=== Activity ===
Among the entries that follow, find every line with the word "from" and copy it.

=== Information supplied ===
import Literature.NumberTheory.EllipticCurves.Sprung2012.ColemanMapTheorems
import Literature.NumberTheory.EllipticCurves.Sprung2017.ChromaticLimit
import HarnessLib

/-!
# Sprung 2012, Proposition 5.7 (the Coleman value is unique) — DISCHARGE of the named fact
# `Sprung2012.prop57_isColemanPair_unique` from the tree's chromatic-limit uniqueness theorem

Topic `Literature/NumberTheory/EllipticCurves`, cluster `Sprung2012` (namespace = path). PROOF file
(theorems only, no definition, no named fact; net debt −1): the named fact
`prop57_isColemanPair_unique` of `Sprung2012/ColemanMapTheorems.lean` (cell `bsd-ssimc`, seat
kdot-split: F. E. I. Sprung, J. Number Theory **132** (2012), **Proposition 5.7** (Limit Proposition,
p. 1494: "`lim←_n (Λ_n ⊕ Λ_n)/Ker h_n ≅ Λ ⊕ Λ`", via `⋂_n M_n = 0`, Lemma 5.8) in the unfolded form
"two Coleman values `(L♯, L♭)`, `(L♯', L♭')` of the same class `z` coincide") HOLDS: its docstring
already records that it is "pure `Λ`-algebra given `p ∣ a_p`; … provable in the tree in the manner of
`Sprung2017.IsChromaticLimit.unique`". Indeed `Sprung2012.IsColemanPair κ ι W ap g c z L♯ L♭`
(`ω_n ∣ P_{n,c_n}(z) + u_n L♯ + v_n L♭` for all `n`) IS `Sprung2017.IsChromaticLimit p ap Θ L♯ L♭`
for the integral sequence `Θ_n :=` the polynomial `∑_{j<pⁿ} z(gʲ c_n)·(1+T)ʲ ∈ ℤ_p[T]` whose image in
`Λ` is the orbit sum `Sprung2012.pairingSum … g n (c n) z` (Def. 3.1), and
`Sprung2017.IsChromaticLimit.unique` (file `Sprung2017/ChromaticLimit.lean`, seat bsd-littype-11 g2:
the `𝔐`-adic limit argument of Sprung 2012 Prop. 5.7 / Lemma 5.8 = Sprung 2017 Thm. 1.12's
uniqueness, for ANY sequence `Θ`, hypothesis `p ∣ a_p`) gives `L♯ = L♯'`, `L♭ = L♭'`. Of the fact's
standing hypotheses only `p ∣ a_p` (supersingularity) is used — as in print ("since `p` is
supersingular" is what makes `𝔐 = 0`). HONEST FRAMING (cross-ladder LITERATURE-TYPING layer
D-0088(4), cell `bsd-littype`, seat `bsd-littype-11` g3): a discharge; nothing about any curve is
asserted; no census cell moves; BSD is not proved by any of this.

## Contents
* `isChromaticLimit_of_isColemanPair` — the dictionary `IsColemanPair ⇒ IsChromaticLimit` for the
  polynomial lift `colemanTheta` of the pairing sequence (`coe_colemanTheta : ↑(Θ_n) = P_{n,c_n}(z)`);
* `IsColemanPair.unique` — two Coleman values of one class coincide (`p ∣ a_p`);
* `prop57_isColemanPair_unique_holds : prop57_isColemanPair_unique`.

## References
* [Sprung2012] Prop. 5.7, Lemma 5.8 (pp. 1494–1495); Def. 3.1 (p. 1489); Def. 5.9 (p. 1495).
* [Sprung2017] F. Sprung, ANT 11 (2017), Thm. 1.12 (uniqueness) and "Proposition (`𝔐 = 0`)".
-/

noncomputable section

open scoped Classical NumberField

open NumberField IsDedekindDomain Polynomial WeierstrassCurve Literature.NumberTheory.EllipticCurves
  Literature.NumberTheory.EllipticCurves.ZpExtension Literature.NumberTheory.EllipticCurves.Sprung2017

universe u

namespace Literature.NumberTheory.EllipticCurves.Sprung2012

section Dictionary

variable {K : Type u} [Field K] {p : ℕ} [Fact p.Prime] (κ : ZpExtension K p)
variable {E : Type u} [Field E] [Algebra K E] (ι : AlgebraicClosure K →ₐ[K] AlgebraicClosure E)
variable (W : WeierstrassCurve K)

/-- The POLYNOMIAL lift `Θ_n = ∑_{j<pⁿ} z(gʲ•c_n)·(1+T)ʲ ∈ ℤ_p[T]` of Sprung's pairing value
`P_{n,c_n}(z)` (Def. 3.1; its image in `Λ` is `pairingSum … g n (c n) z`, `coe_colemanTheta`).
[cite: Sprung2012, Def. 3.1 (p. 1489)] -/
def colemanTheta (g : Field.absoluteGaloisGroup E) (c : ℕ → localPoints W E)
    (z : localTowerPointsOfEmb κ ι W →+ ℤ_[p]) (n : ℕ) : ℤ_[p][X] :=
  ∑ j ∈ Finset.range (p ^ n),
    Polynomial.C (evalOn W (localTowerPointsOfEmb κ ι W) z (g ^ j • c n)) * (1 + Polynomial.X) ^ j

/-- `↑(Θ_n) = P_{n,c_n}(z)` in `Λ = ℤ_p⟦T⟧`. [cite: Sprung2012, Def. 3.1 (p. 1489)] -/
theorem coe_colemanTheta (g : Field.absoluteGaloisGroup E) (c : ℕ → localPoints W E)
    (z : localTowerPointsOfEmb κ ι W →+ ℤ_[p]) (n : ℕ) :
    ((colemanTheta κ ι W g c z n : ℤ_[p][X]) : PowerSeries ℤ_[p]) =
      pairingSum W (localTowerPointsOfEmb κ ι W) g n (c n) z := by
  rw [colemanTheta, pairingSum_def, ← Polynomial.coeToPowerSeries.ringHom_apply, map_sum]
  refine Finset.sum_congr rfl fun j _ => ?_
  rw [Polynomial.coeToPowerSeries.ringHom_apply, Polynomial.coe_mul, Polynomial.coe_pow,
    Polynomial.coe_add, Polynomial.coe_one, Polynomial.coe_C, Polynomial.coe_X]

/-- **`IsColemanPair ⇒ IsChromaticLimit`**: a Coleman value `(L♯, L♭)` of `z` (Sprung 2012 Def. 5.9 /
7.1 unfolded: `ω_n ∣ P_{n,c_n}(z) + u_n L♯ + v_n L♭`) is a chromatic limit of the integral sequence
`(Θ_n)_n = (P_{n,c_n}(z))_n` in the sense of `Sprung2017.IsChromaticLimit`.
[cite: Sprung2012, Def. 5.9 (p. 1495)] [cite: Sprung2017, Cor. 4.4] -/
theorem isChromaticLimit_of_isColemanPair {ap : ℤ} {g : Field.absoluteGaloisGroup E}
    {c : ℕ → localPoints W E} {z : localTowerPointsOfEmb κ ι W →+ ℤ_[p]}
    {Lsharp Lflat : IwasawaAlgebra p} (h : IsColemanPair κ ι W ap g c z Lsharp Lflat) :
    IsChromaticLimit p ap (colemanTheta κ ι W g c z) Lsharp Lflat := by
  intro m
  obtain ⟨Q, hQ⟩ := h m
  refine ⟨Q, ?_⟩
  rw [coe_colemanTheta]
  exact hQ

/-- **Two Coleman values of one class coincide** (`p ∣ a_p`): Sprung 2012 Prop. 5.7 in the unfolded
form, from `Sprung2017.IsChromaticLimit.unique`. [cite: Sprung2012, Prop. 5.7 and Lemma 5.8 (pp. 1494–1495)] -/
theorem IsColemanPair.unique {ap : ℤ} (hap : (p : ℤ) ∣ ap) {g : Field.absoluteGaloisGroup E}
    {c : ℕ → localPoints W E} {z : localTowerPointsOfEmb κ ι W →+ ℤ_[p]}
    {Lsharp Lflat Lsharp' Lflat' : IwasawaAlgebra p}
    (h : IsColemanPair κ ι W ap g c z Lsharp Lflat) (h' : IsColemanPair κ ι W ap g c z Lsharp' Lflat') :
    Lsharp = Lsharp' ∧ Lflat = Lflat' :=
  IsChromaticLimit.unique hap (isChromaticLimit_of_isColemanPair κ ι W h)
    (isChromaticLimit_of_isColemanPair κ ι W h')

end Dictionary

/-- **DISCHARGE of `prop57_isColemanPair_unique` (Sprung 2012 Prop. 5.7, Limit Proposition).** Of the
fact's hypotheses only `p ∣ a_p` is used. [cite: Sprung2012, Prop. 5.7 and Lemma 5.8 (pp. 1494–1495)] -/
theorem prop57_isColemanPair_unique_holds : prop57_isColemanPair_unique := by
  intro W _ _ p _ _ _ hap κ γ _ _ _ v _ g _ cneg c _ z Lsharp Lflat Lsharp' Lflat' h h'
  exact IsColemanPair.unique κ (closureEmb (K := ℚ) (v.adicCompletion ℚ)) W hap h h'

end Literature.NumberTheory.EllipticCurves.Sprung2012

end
--
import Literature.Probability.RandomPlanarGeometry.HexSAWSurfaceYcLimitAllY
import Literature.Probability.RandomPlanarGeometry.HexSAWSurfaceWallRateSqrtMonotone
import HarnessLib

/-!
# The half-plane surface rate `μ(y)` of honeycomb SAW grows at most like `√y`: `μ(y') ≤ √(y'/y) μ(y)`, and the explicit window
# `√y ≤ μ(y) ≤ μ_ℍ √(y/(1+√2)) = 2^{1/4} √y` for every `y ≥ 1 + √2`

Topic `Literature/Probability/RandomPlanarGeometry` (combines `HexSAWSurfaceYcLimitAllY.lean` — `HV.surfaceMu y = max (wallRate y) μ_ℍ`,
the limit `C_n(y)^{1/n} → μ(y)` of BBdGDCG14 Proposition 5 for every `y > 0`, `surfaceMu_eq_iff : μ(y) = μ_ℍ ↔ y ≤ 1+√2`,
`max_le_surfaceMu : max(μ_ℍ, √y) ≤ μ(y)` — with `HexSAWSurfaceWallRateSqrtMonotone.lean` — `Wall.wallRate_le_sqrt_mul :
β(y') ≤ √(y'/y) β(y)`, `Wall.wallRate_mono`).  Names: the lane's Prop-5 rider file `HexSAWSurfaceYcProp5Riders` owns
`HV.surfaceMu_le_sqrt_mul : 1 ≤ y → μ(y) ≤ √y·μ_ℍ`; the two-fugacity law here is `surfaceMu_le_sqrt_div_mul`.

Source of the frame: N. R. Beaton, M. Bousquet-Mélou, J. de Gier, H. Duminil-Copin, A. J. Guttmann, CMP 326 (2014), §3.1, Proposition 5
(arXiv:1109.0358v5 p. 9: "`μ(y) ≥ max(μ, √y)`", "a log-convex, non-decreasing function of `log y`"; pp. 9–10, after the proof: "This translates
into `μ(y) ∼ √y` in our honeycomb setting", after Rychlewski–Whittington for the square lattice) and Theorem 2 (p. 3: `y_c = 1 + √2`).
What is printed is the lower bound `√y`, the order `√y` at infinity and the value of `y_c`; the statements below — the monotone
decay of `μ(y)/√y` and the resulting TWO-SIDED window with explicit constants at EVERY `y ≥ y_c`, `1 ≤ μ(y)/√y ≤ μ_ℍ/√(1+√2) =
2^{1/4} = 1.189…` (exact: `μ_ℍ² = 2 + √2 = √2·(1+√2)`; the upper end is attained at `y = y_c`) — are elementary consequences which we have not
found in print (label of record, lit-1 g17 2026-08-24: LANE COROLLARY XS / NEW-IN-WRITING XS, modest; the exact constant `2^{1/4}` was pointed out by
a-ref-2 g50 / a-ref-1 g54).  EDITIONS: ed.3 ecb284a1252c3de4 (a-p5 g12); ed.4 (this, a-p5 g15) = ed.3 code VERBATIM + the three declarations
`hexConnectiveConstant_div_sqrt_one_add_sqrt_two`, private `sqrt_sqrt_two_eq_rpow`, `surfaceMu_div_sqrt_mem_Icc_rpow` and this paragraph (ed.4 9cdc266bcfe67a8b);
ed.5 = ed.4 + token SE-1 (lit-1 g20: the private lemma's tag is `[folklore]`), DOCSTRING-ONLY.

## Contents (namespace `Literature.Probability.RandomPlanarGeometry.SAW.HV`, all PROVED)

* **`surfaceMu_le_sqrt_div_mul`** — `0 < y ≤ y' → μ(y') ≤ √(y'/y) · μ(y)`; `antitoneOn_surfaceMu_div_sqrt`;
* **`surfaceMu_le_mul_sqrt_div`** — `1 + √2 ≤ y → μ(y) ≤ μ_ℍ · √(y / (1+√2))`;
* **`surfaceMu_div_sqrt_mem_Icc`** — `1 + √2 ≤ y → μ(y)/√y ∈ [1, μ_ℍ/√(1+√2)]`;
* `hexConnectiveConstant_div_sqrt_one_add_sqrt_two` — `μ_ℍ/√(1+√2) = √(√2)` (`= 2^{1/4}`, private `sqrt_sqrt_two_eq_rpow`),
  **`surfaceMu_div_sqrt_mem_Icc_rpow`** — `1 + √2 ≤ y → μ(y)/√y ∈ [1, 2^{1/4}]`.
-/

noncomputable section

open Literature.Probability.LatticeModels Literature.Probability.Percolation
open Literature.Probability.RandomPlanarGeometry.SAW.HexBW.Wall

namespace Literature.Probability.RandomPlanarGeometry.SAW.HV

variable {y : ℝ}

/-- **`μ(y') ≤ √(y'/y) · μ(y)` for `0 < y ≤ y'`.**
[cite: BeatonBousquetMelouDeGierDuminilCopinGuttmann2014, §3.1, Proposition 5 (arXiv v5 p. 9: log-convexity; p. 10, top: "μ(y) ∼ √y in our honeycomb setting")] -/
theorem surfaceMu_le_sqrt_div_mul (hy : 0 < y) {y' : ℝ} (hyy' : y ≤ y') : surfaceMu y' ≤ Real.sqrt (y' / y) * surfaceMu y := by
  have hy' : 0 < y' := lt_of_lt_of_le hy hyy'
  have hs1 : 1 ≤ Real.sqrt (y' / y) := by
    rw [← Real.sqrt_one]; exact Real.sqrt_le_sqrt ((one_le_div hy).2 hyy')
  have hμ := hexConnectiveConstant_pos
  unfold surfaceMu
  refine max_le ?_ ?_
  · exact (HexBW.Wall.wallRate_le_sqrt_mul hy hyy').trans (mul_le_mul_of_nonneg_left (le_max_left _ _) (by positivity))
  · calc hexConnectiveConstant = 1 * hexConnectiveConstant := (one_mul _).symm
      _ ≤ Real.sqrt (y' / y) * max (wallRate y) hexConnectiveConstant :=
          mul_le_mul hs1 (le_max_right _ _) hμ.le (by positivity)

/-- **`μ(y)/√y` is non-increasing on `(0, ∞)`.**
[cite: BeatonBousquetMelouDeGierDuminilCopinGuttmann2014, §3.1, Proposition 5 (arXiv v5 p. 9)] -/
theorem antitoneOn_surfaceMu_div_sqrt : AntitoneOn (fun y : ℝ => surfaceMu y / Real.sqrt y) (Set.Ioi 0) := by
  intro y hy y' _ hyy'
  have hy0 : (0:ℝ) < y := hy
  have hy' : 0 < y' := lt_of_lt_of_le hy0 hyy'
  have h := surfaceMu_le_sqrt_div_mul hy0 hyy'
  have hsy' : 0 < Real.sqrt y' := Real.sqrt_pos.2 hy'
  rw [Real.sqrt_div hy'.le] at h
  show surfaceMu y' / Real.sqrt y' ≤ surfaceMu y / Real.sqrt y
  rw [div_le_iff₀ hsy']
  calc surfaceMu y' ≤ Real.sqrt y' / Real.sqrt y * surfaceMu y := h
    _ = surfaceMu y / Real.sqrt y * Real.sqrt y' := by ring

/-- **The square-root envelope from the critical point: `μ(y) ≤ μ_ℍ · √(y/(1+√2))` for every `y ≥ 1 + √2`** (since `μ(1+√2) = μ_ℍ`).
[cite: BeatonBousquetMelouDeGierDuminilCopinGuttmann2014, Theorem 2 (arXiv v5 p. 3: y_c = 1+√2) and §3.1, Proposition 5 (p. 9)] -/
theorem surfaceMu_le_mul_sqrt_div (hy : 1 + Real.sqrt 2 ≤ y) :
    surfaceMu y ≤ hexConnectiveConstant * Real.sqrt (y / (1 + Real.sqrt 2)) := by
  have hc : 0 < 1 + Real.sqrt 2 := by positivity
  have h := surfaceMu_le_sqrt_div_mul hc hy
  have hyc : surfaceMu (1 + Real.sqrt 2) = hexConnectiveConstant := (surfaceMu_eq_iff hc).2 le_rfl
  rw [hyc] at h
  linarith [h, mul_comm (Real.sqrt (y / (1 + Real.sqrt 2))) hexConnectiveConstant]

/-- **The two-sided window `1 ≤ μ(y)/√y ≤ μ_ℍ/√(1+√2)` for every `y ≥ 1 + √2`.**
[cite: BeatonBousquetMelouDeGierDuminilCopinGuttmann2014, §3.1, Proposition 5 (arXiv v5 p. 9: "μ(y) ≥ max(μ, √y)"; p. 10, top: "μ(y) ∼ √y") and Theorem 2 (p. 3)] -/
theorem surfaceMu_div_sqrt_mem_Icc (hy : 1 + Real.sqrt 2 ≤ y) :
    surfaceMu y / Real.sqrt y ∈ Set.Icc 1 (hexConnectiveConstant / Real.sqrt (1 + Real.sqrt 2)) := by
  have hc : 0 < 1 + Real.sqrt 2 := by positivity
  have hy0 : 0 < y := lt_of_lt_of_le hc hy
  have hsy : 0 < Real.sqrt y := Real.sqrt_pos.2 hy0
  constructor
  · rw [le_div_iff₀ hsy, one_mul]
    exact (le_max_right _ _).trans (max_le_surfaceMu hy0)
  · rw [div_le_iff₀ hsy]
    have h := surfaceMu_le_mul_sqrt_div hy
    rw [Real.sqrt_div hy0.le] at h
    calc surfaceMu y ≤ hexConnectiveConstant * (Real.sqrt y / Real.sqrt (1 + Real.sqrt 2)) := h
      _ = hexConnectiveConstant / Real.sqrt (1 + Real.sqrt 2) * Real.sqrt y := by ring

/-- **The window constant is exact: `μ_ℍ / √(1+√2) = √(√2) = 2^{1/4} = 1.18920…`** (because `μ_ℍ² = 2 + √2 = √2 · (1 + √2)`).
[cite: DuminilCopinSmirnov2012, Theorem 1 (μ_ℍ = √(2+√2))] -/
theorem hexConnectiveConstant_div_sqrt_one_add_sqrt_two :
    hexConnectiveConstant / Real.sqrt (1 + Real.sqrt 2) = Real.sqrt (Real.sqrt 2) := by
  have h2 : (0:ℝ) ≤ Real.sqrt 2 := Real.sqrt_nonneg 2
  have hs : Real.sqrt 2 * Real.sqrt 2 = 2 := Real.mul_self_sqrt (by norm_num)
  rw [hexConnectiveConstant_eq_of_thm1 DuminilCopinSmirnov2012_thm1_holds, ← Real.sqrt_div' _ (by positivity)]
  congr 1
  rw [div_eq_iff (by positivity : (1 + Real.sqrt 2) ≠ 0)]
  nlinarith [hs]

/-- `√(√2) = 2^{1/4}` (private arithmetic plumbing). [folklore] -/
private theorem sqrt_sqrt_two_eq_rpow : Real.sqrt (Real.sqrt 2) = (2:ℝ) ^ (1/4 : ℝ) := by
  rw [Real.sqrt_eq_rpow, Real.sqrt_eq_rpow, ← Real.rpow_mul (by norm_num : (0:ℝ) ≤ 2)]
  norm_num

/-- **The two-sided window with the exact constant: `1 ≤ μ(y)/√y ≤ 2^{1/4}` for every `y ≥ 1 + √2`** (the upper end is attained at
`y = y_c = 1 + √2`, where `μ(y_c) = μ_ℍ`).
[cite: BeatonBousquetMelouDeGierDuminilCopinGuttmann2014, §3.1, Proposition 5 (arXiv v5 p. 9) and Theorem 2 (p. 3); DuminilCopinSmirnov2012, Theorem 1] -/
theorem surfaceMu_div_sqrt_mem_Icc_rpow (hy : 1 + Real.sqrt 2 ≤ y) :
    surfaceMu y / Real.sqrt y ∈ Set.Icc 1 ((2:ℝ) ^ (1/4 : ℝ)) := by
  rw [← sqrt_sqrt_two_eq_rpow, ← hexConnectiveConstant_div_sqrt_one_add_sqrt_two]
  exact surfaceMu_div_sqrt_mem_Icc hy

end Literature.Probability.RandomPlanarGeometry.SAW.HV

=== Response box ===
# `Sprung2012.prop57_isColemanPair_unique` from the tree's chromatic-limit uniqueness theorem
form, from `Sprung2017.IsChromaticLimit.unique`. [cite: Sprung2012, Prop. 5.7 and Lemma 5.8 (pp. 1494–1495)] -/
/-- **The square-root envelope from the critical point: `μ(y) ≤ μ_ℍ · √(y/(1+√2))` for every `y ≥ 1 + √2`** (since `μ(1+√2) = μ_ℍ`).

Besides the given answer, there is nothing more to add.